Solve by using I.F method?

Question

(2xy^4e^y + 2xy^3 + y)dx + (x^2y^4e^y - x^2y^2-3x)dy = 0

Answer 1

(2xy⁴ e^y + 2xy³ + y) dx + (x²y⁴ e^y - x²y² - 3x) dy = 0

First, check to see whether this equation is exact. Let P = (2xy⁴ e^y + 2xy³ + y) and Q = (x²y⁴ e^y - x²y² - 3x):

∂P/∂y = 8xy³ e^y + 2xy⁴ e^y + 6xy² + 1
∂Q/∂x = 2x⁴ e^y - 2xy² - 3

Not even close to being exact. So we need an integrating factor, u(x, y), such that if we multiply both sides by u, the equation will be exact. Meaning:

∂(uP)/∂y = ∂(uQ)/∂x, and thus:

∂u/∂y P + u ∂P/∂y = ∂u/∂x Q + u ∂Q/∂x

Now, this PDE will be a PITA to solve if u is a function of both variables. But suppose that u is a function of y only: then we have ∂u/∂x = 0, so solving for (∂u/∂y)/u:

∂u/∂y P = u (∂Q/∂x - ∂P/∂y)
(∂u/∂y)/u = (∂Q/∂x - ∂P/∂y)/P

Obviously, this means that (∂Q/∂x - ∂P/∂y)/P will be a function of y only.

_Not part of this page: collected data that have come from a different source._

/-- The boundary of a union lies in the union of the boundaries. [folklore] -/
theorem boundary_union_subset [DecidableEq U] (T₁ T₂ : Finset U) :
    XorSystem.boundary S (T₁ ∪ T₂) ⊆ XorSystem.boundary S T₁ ∪ XorSystem.boundary S T₂ := by
  intro v hv
  have h1 := mem_boundary_iff.1 hv
  obtain ⟨u, hu, hvu⟩ := exists_mem_of_mem_boundary hv
  have key : ∀ {T : Finset U}, T ⊆ T₁ ∪ T₂ → u ∈ T → v ∈ XorSystem.boundary S T := by
    intro T hT huT
    rw [mem_boundary_iff]
    refine le_antisymm ?_ (card_pos.2 ⟨u, mem_filter.2 ⟨huT, hvu⟩⟩)
    rw [← h1]
    exact card_le_card (filter_subset_filter _ hT)
  rcases mem_union.1 hu with hu | hu
  · exact mem_union.2 (Or.inl (key subset_union_left hu))
  · exact mem_union.2 (Or.inr (key subset_union_right hu))

/-- The empty set of constraints is admissible. [folklore] -/
theorem adm_empty (W : Finset V) : Adm S r W ∅ :=
  ⟨by simp, by simp [XorSystem.boundary]⟩

/-- Admissibility is monotone in the variable set. [folklore] -/
theorem Adm.mono {W W' : Finset V} (h : W ⊆ W') {T : Finset U} (hT : Adm S r W T) : Adm S r W' T :=
  ⟨hT.1, hT.2.trans h⟩

variable {q e : ℕ}

/-- On a boundary expander (`q|T| ≤ e|∂T|` for `|T| ≤ r`) an admissible set is small:
`q|T| ≤ e|W|`. [cite: BenSassonWigderson2001, §5] -/
theorem Adm.card_le (hexp : ∀ T : Finset U, T.card ≤ r → q * T.card ≤ e * (XorSystem.boundary S T).card)
    {W : Finset V} {T : Finset U} (hT : Adm S r W T) : q * T.card ≤ e * W.card :=
  (hexp T hT.1).trans (Nat.mul_le_mul_left _ (card_le_card hT.2))

/-- **Admissible sets are closed under union** when `2e|W| ≤ qr`. [cite: BenSassonWigderson2001, §5] -/
theorem Adm.union [DecidableEq U] (hq : 0 < q)
    (hexp : ∀ T : Finset U, T.card ≤ r → q * T.card ≤ e * (XorSystem.boundary S T).card)
    {W : Finset V} (hW : 2 * e * W.card ≤ q * r) {T₁ T₂ : Finset U} (h₁ : Adm S r W T₁)
    (h₂ : Adm S r W T₂) : Adm S r W (T₁ ∪ T₂) := by
  refine ⟨?_, (boundary_union_subset T₁ T₂).trans (union_subset h₁.2 h₂.2)⟩
  have c₁ := h₁.card_le hexp
  have c₂ := h₂.card_le hexp
  refine Nat.le_of_mul_le_mul_left ?_ hq
  calc q * (T₁ ∪ T₂).card ≤ q * (T₁.card + T₂.card) := Nat.mul_le_mul_left _ (card_union_le _ _)
    _ = q * T₁.card + q * T₂.card := Nat.mul_add _ _ _
    _ ≤ e * W.card + e * W.card := Nat.add_le_add c₁ c₂
    _ = 2 * e * W.card := by ring
    _ ≤ q * r := hW

variable [DecidableEq U] [Fintype U]

/-- An admissible set lies in the closure. [cite: AlekhnovichRazborov2001, §3] -/
theorem subset_cl_of_adm {W : Finset V} {T : Finset U} (hT : Adm S r W T) : T ⊆ cl S r W := by
  classical
  unfold cl
  have hmem : T ∈ Finset.univ.filter (Adm S r W) := by
    simp only [mem_filter, mem_univ, true_and]; convert hT
  exact Finset.le_sup (f := id) hmem

/-- **The closure is admissible** (for `2e|W| ≤ qr` on an expander): it is the largest `W`-admissible
set. [cite: AlekhnovichRazborov2001, §3] -/
theorem cl_adm (hq : 0 < q)
    (hexp : ∀ T : Finset U, T.card ≤ r → q * T.card ≤ e * (XorSystem.boundary S T).card)
    {W : Finset V} (hW : 2 * e * W.card ≤ q * r) : Adm S r W (cl S r W) := by
  classical
  unfold cl
  have h := Finset.sup_induction (s := Finset.univ.filter (Adm S r W)) (f := id) (p := Adm S r W)
    (adm_empty W) (fun T₁ h₁ T₂ h₂ => Adm.union hq hexp hW h₁ h₂)
    (fun T hT => by simp only [mem_filter, mem_univ, true_and] at hT; exact hT)
  convert h

/-- The closure of a small set is small: `q|cl W| ≤ e|W|`. [cite: BenSassonWigderson2001, §5] -/
theorem cl_card_le (hq : 0 < q)
    (hexp : ∀ T : Finset U, T.card ≤ r → q * T.card ≤ e * (XorSystem.boundary S T).card)
    {W : Finset V} (hW : 2 * e * W.card ≤ q * r) : q * (cl S r W).card ≤ e * W.card :=
  (cl_adm hq hexp hW).card_le hexp

/-- The closure of a small set has at most `r` constraints. [cite: BenSassonWigderson2001, §5] -/
theorem cl_card_le_radius (hq : 0 < q)
    (hexp : ∀ T : Finset U, T.card ≤ r → q * T.card ≤ e * (XorSystem.boundary S T).card)
    {W : Finset V} (hW : 2 * e * W.card ≤ q * r) : (cl S r W).card ≤ r :=
  (cl_adm hq hexp hW).1

/-- The boundary of the closure of `W` lies in `W`. [cite: AlekhnovichRazborov2001, §3] -/
theorem boundary_cl_subset (hq : 0 < q)
    (hexp : ∀ T : Finset U, T.card ≤ r → q * T.card ≤ e * (XorSystem.boundary S T).card)
    {W : Finset V} (hW : 2 * e * W.card ≤ q * r) : XorSystem.boundary S (cl S r W) ⊆ W :=
  (cl_adm hq hexp hW).2
import Summits.QuantumFields.YangMills.Theses.BalabanUVNodes
import Summits.QuantumFields.YangMills.Theorems.BalabanUVNodesN27AtAllPinsOfRecord13CoPHVCutBFreeLetters

/-!
# ★★★ K3⁸ LEAF (rev 28, recipe (δⱽ)): THE ITEM `Theses.BalabanUVNodes.SpineGivenEndpointR13SepCoPHV` — B5 AT THE REVISED DATUM `Node00.datumOfRecord₁₃SepCoPHV F 2 θ h v` FOR EVERY
# VERSION SLOT `v` — FROM A STAGE-13 RATE READING CARRYING ALL FOUR PINS OF THE SKELETON OF RECORD (v6 981b468a15e383a3 §0–§2 = v5's pins) WITH K5 AT THE PER-TUPLE-CUT SPINE READING
# OF RECORD ON THE LIVE LINE AND FREE OFF IT, in THREE kernel currencies — the (δⱽ)-image of this lineage's leaves APFL (p609783) §1 and ASBL (p621322) §1∕§2: the SAME displayed rows
# with the `(B) → EndpointExistence →` prefix of `h19` ∕ `hx'` ∕ `h19'` DROPPED (plan k3v6 §1V's `…BFree` shapes), concluded through the (B)-FREE SPINE BODY (FILE 1
# `…N27SpineBodyBFree13CoPH` §0∕§2, storeys APᴮ∕APFᴮ∕APSBᴮ) which is SLOT-INVARIANT by DEF-1's `rfl` faces (p620607)
# (cell `pub-ymgap`, HUMAN RULING D-0062 Track A, R134 seat `pub-ymgap-dag-n27-c` (N27 B5 composite, s2) gen 15, HOME trigger (t3⁗) «rev 28»; `--kind proof --supports stmt-QuantumFields-27366 --as
# helper`; COUNT-NEUTRAL; THREE theorems, 0 `def`, 0 `sorry`; a route-facing leaf, nothing may import it)

WHAT THIS LEAF DISPLAYS (`N = 2`, guard `θ.ZhUnity F 2 ∧ θ.SlotsNondegenerate₁₃ F 2`, `hP := h.toCore`; the slot's own `(B)` ∕ endpoint antecedents DISCARDED — no `hBdown`): THE ITEM at EVERY
`v : Node00.Revision₁₃ F 2 θ h` from — the four reading pins `hpin1 hpin2 hpinL hpin` · `h16` · `hs hκ hcr` · the kernel block (§1 `hr hinc hS h9 hW`; §2 `hr hinc hS h9 h0`, the (D4) row
derived; §3 `hL h9 h18L h0L`, limiting) · live `hζm h20 h21` + the (B)-FREE N19′ face `h19` at the per-tuple-cut spine reading of record · off-live `h20' h21'` + the (B)-FREE `hx' h19'` at a
free `cr'` (rates from the same pins; FILE 1 §2 `bodyBFree₁₃CoPH_of_keyedFacesP_bFree` with (Kꜰ) `pHolderD4Body_rateCarriers_of_kernels_pin`); FILE 1 `bodyBFree₁₃CoPH_of_split` +
`hybridNE7Under_of_forSmallCouplings_stringwise` at the revised datum.
* §1 ★★★ `spineGivenEndpointR13SepCoPHV_of_liveV5PinsAtCrOfRecord₁₃VAt_cut_offLive_v5pins_bFree_of_finiteVolumeLetters` (APFL §1's image).
* §2 ★★★ `…_bFree_of_stepRateBase` (ASBL §1's image: `hW ⟸ hS + h0`, dag-n18-w4 FILE 5).
* §3 ★★★ `…_bFree_of_limitLettersBase` (ASBL §2's image: `hL h9 h18L h0L`).

HONEST FRAMING.  COMPOSITE-node bookkeeping BY NAME; NOT a discharge: a term of the item's type under displayed hypotheses (audit `proof.conditional`), every one a HYPOTHESIS inhabited for
no family today (K0⁷ `Record13SepCoPHInhabited` OPEN) or a decided MODEL behind a pin (dag-n14-w1's «budget only» tower; dag-n15-a's sized genuine objects); the finite-volume ∕ step-rate ∕
limit kernel letters are Bałaban-type SHAPES NOT PRINTED as such for d = 4; NE7b ∕ NE7c witnesses 0∕1; `β`, `r` LETTERS; `jc sh cr' 𝔯 ksel ℓ s ℓ₃ B E₀` FREE (no reading minted); nothing of
Bałaban's asserted or instantiated; NOT `stub_rates13HV` ∕ `stub_expansion13HV` (the v6 stubs key `h19`∕`hx` AT THE SLOT with (B) offered — a (B)-free road is STRONGER per row and closes
them by `keyed…V_of_bFree`); N14–N22 ∕ N27 NOT discharged; K3⁸ OPEN, NOT claimed; counts UNMOVED (typed 28∕28 · discharged 5∕27, A 5∕28); one finite four-torus programme at fixed `ε` —
R4 is the CONDITIONAL finite-𝕋⁴ rung `BalabanLadder.UV` only: NOT ℝ⁴, NOT infinite volume, NOT OS, NOT a mass gap, NOT Clay.  No decl below carries a cite tag.
-/

set_option autoImplicit false

namespace Summit.QuantumFields.YangMills.Theorems.BalabanUVNodesN27SpineRecord

open scoped BigOperators Matrix.Norms.L2Operator
open Literature.MathematicalPhysics.QuantumFieldTheory.Balaban1983to89
open Literature.MathematicalPhysics.QuantumFieldTheory.Balaban1983to89.T4Continuum
open Literature.MathematicalPhysics.QuantumFieldTheory.Balaban1983to89.Node00
open Literature.MathematicalPhysics.QuantumFieldTheory.Balaban1983to89.B12Sec2to5 (betaPrime510 l1 Decay510)
open Literature.MathematicalPhysics.QuantumFieldTheory.Balaban1983to89.T4OutputRate (Window)
open Literature.MathematicalPhysics.QuantumFieldTheory.Balaban1983to89.Node00.U3OfKernels (objectsOfRecord₁₃ KernelDecayOfRecord₁₃ kernelA histPrefix)
open Literature.MathematicalPhysics.QuantumFieldTheory.Balaban1983to89.Node00.U3KernelLetters (GeometricIncrementsOfRecord₁₃ WindowedNE9OfRecord₁₃ WindowedDecayOfRecord₁₃
  WindowedStepRateOfRecord₁₃ PolLimitsExistOfRecord₁₃ KernelStepRateOfRecord₁₃)
open T4WeightBudget (RelWeightBound)
open T4IndicatorShell (ShellWeightBound)
open T4ContinuumYM4Torus (ForSmallCouplings)
open T4ApexHybrid (StringwiseHybridNE7)
open Summit.QuantumFields.BalabanUV.T4Continuum.Spine
open Summit.QuantumFields.BalabanUV.T4Continuum.MinimalActionRate (sfClass)
open Summit.QuantumFields.YangMills.Theses.BalabanUVNodes (SpineGivenEndpointR13SepCoPHV)
open YMDAG.UVSplit
open Summit.QuantumFields.YangMills.BalabanUVNodes.N19TargetClassWeightsE1Keyed
open Summit.QuantumFields.YangMills.BalabanUVNodes.N16HolderDefs (N16HolderAt)
open Summit.QuantumFields.YangMills.BalabanUVNodes.SpineRatesHolder (RatesHolderAt)
open YMDAG.N14.TopBorn (Ne1PinnedOfRecord n14At_rateCarriersOfRecord₁₃CoPH_of_pinned)
open Summit.QuantumFields.YangMills.BalabanUVNodes.N15.GenuineRecord (fullGSizedObjects n15At_fullGSizedObjects_family)
open Summit.QuantumFields.YangMills.BalabanUVNodes.N15.AtKeyedHome (neZero_blockFactor)
open Summit.QuantumFields.YangMills.BalabanUVNodes.N16PinnedLayer13CoPH (N16PinnedLoose rateCarriers_ne3_of_pinnedLoose)
open YMDAG.N18.PolLimitRate (u3KernelInputs_of_finiteVolumeLetters)
open YMDAG.N18.UniformDecayOfStepRate (windowedDecay_of_windowedStepRate_of_base kernelDecayOfRecord₁₃_of_kernelStepRateOfRecord₁₃_of_base)
open YMDAG.N18.AtRecordOfKernelLetters (n18At_u3OfRecord₁₃_objectsOfRecord₁₃_of_kernelStepRateOfRecord₁₃)
open Filter

variable (K₀ : ℕ) (jc : (F : T4Family) → (θ : Stage13HParams F 2) → θ.Provisos₁₃CoPH F 2 → (ℕ → ℝ) → List (ULoop F) → ℕ → ℕ)
  (sh : ShellSplit₁₃CoPH 2 K₀)
  (cr cr' : (F : T4Family) → (θ : Stage13HParams F 2) → θ.Provisos₁₃CoPH F 2 → (ℕ → ℝ) → List (ULoop F) → SpineCarriers)
  (β : ℝ) (𝔯 : RateReading₁₃CoPH 2)
  (ksel : (F : T4Family) → (θ : Stage13HParams F 2) → θ.Provisos₁₃CoPH F 2 → (ℕ → ℝ) → List (ULoop F) → ℕ)
  (ℓ : (F : T4Family) → Stage13HParams F 2 → U3Letters₁₁) (s : (F : T4Family) → Stage13HParams F 2 → ℕ) (r : (F : T4Family) → Stage13HParams F 2 → ℝ)
  (ℓ₃ : T4Family → NE3Letters₁₁) (B : T4Family → ℝ)
  (E₀ : (F : T4Family) → Stage13HParams F 2 → ℝ)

Conversely, if u is a function of x only, a similar procedure reveals that (∂P/∂y - ∂Q/∂x)/Q will be a function of x only. In either case, it will be helpful to know what ∂Q/∂x - ∂P/∂y is, so computing it:

∂Q/∂x - ∂P/∂y
(2x⁴ e^y - 2xy² - 3) - (8xy³ e^y + 2xy⁴ e^y + 6xy² + 1)
- 8xy³ e^y - 8xy² - 4
- 4/y (2xy⁴ e^y + 2xy³ + y)
-4/y P

So indeed, (∂Q/∂x - ∂P/∂y)/P = -4/y and so is a function of y only. So u is a function of y only, and we have:

(∂u/∂y)/u = (∂Q/∂x - ∂P/∂y)/P = -4/y
ln |u| = ∫-4/y dy = -4 ln |y|
u = y⁻⁴.

So multiplying by the integrating factor:

(2x e^y + 2xy⁻¹ + y⁻³) dx + (x² e^y - x²y⁻² - 3xy⁻⁴) dy = 0

And if we redefine P = (2x e^y + 2xy⁻¹ + y⁻³) and Q = (x² e^y - x²y⁻² - 3xy⁻⁴), and check their partial derivatives:

∂P/∂y = 2x e^y - 2xy⁻² - 3y⁻⁴
∂Q/∂x = 2x e^y - 2xy⁻² - 3y⁻⁴

So this equation is now exact, and we can get on with solving it. We are looking for a function ψ such that ∂ψ/∂x = P and ∂ψ/∂y = Q. So solving these equations:

∂ψ/∂x = 2x e^y + 2xy⁻¹ + y⁻³
ψ = ∫2x e^y + 2xy⁻¹ + y⁻³ dx
ψ = x²e^y + x²y⁻¹ + xy⁻³ + C(y)
∂ψ/∂y = x²e^y - x²y⁻² - 3xy⁻⁴ + ∂C/∂y
x² e^y - x²y⁻² - 3xy⁻⁴ = x²e^y - x²y⁻² - 3xy⁻⁴ + ∂C/∂y
∂C/∂y = 0
C(y) = K (K is constant)
ψ = x²e^y + x²y⁻¹ + xy⁻³ + K

Thus we have that:

x²e^y + x²y⁻¹ + xy⁻³ = K

Finding an explicit solution is not practical, so we'll leave this as an implicit solution. So we are done.